A terceira e última teoria é a teoria do defeito mesenquimal que causa o músculo quadríceps
fibrótico.[2]
Leveuf e Pais classificara, a LCJ em três graus.[3] O grau 1 é o tipo mais comum e representa a hiperextensão congênita da articulação
do joelho ao nascimento. De 15 a 20 graus de hiperextensão podem ser detectados e
a amplitude passiva de flexão é de no máximo 90 graus. Grau 2, subluxação congênita
com incongruência articular. A flexão passiva do joelho é impossível e hiperextensão
de 25 a 40 graus é alcançada. Grau 3, representa o deslocamento total da epífise tibial
anterior aos côndilos femorais, sem contato entre as superfícies articulares da tíbia
e do fêmur.
O diagnóstico de LCJ é estabelecido ao nascimento pela posição clássica de genu recurvatum.
Uma dobra cutânea transversal profunda é encontrada anteriormente com côndilos femorais
proeminentemente palpáveis na fossa poplítea.[4] A patela está profundamente colocada e geralmente não é palpável ou pode estar ausente.
Haverá rotação externa aparente do membro e deformidade em valgo da tíbia. O exame
ultrassonográfico pré-natal pode identificar a LCJ.
Bebês com LCJ devem ser diagnosticados e tratados imediatamente após o nascimento.
A gestão é principalmente conservadora com redução direta e tração manual suave e
persistente com gesso seriado com aumento da flexão. A flexão forçada é estritamente
proibida, pois pode levar a fraturas iatrogênicas, dano epifisário e comprometer a
vascularização do membro. O gesso deve ser trocado em série a cada 2 semanas até que
a redução seja alcançada. Se e quando o gesso falhar, o tratamento cirúrgico consiste
em quadriceplastia, mini tenotomia do quadríceps aberta, banda iliotibial (IT) e liberação
capsular e avanço do ligamento cruzado anterior (LCA).[5] No entanto, é importante que em anomalias musculoesqueléticas associadas concomitantes,
o joelho seja sempre manipulado e tratado primeiro, antes do pé ou do quadril.
Relato de Caso
Um recém-nascido foi encaminhado pelo pediatra à equipe de ortopedia devido a um joelho
esquerdo hiperextendido após o parto por meio de uma cesariana de emergência de incisão
inferior, com uma idade gestacional de 37 semanas devido a pré-eclâmpsia materna e
sofrimento fetal em trabalho de parto. O bebê nasceu com a cabeça primeiro e não houve
complicações intraoperatórias relatadas. Seu peso de nascimento foi 2,18 kg e nasceu
com um índice de Apgar de 8/9.
Ela exibia características típicas associadas à LCJ no joelho esquerdo. O exame físico
revelou hiperextensão do joelho de ∼ 70 graus com prega anterior do joelho ([Fig. 1]). A flexão passiva era de 5 a 10 graus. A criança não apresentava outras malformações
congênitas, como pés tortos congênitos, DDQ ou espinha bífida. As radiografias do
joelho esquerdo mostraram a tíbia deslocada anteriormente ao longo eixo do fêmur ([Fig. 2]). À palpação do joelho esquerdo, a patela estava colocada profundamente e notou-se
que esta era menor em comparação com a direita. A criança foi diagnosticada com uma
LCJ de grau II unilateral (joelho esquerdo).

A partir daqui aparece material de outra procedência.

import Literature.MathematicalPhysics.QuantumFieldTheory.Balaban1983to89.B12B0LoopStructure267
import Literature.MathematicalPhysics.QuantumFieldTheory.Balaban1983to89.BlockAveragingEMLLinearisedBackground
import Literature.MathematicalPhysics.QuantumFieldTheory.Balaban1983to89.MatrixLogLipschitz

/-!
# [Balaban1987RG1] p. 266–267 «restrictions on B′(b₀(c)), with the constant ε₁ replaced by O(ε₁)» — THE NONLINEAR RIDER AT THE
# AVERAGING (0.4) WITH THE PRINTED `exp[mean log]` ON `SU(N)`: on the fibre `M(U)(c) = M(V)(c)`, a fluctuation `U = V·F` that is `ε`-small
# at every bond except the distinguished ones is `O(ε)`-small at `b₀(c)` too

Cell `pub-ymgap` (YM-PLAN Track A), seat `pub-ymgap-dag-n09-w4` g3; helper toward K1⁷ `StabilityBAtRecordR13SepCoPH` (stmt-QuantumFields-20542),
count-neutral; the N09 binder `hb0` of the atDomAlt doors (dag-n09-w3 g2 `…AtSmallFieldBookkeeping`, K0e `mem_domAltOfRecord_of_chiFix29_eq_one`).

PRINT.  p. 266–267 (after (2.9)): *«The above restrictions imply also restrictions on B′(b₀(c)), with the constant ε₁ replaced by O(ε₁),
because these variables can be expressed in terms of the remaining ones as in the first step.»*  The tree had this at the LINEAR level
(lit-balaban r09 `B12B0Restriction267` ∕ `…Average267` ∕ `…MainTerm`: «nothing of the nonlinear elimination is claimed»); here it is proved
NONLINEARLY, at the group level, for the averaging the programme uses (`BlockAveraging.avgFun ExpMeanLog.expMeanLogSU`).

THE MECHANISM (kernel).  Fix a coarse bond `c`, a background `V` whose (0.4) loop variables at `c` are `α`-small, and `U` with `M(U)(c) = M(V)(c)`
and `|U_bV_b⁻¹ − 1| ≤ ε` off the distinguished bonds.  By `B12B0LoopStructure267`, with `T` = the fluctuation at `b₀(c)` transported to the block
centre and `V₁ = V` with `U(b₀(c))` at `b₀(c)`: `V₁(c) = T·V(c)`, `W_i(V₁) = W_i(V)·T⁻¹` off the axis, `= T·W_i(V)·T⁻¹` on it; the loops at `c` never see a
foreign `b₀(c′)`, so `U` is an `ε`-perturbation of `V₁` along every segment (`BlockAveragingEMLLinearisedBackground.norm_holRatio_bounds_of_length_le`:
factors `R` within `2ℓε`, `ℓ = (d+2)L`).  The fibre identity becomes `κ_U·R_S·T = κ_V` (§3) with `κ_U` the guarded `exp[mean log]` of the family
`{R_iW_iT⁻¹}_{off} ∪ {R_iTW_iT⁻¹}_{on}`.  §1 (GLOBAL, series-log Lipschitz `MatrixLogLipschitz`): on the guard, `mean log = −(1−λ)log T + O(ℓε + α)`
(`λ = |on|∕|I|`), and `exp(mean log) = κ_V T⁻¹R_S⁻¹ ≈ T⁻¹ = exp(−log T)`, whence `λ|log T| = O(ℓε + α)`; off the guard `κ_U = 1` forces `T ≈ 1`
while a large member forces `T` far from `1` — impossible.  §2 (PERTURBATIVE, the tree's analytic-mean increment lemma `norm_eml_add_sub_sub_mean_le`
at the background family, where the `α`-terms CANCEL): `λ|T − 1| ≤ O(ℓε) + O((ℓε + α + |T−1|)·|T−1|)`, so with §1's a-priori bound, `|T − 1| ≤ 16ℓε∕λ`
under the displayed numerics `1640(2ℓε + α) ≤ λ²`, `13(2ℓε + α) < λ·δ_N`.

WHAT IS PROVED.  §1–§2 abstract (any finite index type, families in `SU(N)`): `stage1_dist1_le`, `stage2_dist1_le`, `dist1_le_of_fibre_identity`.
§3 the rider at the averaging of record: ★ `norm_pertVar_b0_le` — `‖U(b₀(c))V(b₀(c))⁻¹ − 1‖ ≤ 16ℓε·|I|∕|on-axis indices|` (`= 16(d+2)L^d ε`).

HONEST FRAMING: kernel matrix analysis + the tree's [B7] Props 2∕3-type lemmas BY NAME; the printed p. 266–267 sentence becomes a theorem for
(0.4); NOTHING ELSE of Bałaban's asserted; numerics displayed; no summit statement touched; one finite four-torus programme downstream — not continuum
∕ ℝ⁴ ∕ OS ∕ mass gap ∕ Clay.  Theorems only (0 `def`, 0 `sorry`).
-/

noncomputable section
import Summits.Ventures.PackingBounds.ThreePointCert.S3T23Agg1

/-!
# θ_23(S^3) ≤ 61.1839°: A(4, 241/500) ≤ 22: kernel validation of Gram block R3 (chunks 1–1 of 1)

Framing: lottery ticket; floor = certified bounds/negative ranges. Venture `PackingBounds` (cell
`pub-packcert`), three-point SDP family. Integer data of a feasible point of the Bachoc–Vallentin
semidefinite program (n = 4, s = 241/500, degree d = 10, Bachoc–Vallentin
multiplier set = cell mode sym2), derived by `cert2lean_s2.py` (sdp gen 5 fork of cert2lean_lp.py) from the exact rational certificate
`sdp-n4-d10-s241-500-sym2f-lpclient-v1.json` of the cell (exact verifier #1 + verifier #2 of the other seat), in the units of the kernel
checker `ThreePointCert.Check` + `CheckSym2` (soundness `card_le_of_cert3S2`); Gram factors offset-encoded for the
Kronecker-packed chunk validation `ThreePointCert.CheckKron` (emitter `emitleanS2.py` = lp gen 3 emitleanK.py). Generated file: plain
lists of integers / monomials.
-/

namespace Summit.Ventures.PackingBounds.ThreePointCert.S3T23

open Literature.Geometry.DiscreteGeometry Literature.Geometry.DiscreteGeometry.PolyCert PolyCert.SPoly

set_option maxRecDepth 100000 in
set_option maxHeartbeats 0 in
/-- Block `R3`: rows from 0 (S3T23.gR3K.z.length rows) of `zᵀ(LLᵀ)z` added to `[]` give `eR3` (kernel, Kronecker-packed chunk check). -/
theorem okR3_1 : chunkOKK S3T23.gR3K 0 S3T23.gR3K.z.length [] S3T23.eR3 = true := by
  decide +kernel

end Summit.Ventures.PackingBounds.ThreePointCert.S3T23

Fig. 1 Mostrando hiperextensão do joelho esquerdo em 90 graus.
Fig. 2 Mostrando visão anteroposterior do membro inferior esquerdo.
Aconselhamos os pais quanto à manipulação em série com gesso e começamos com a imobilização
inicial do membro em flexão de 5 a 10 graus. Ela foi então monitorada de perto na
unidade de terapia intensiva neonatal (UTIN) com observação rigorosa da circulação.
Uma hora depois, o membro inferior esquerdo estava azulado, frio e a saturação do
oxigênio no sangue (SpO2) não era detectável nos dedos do pé esquerdo. Os pulsos tanto
da artéria dorsal do pé (ADP) quanto da artéria tibial posterior (ATP) não eram palpáveis.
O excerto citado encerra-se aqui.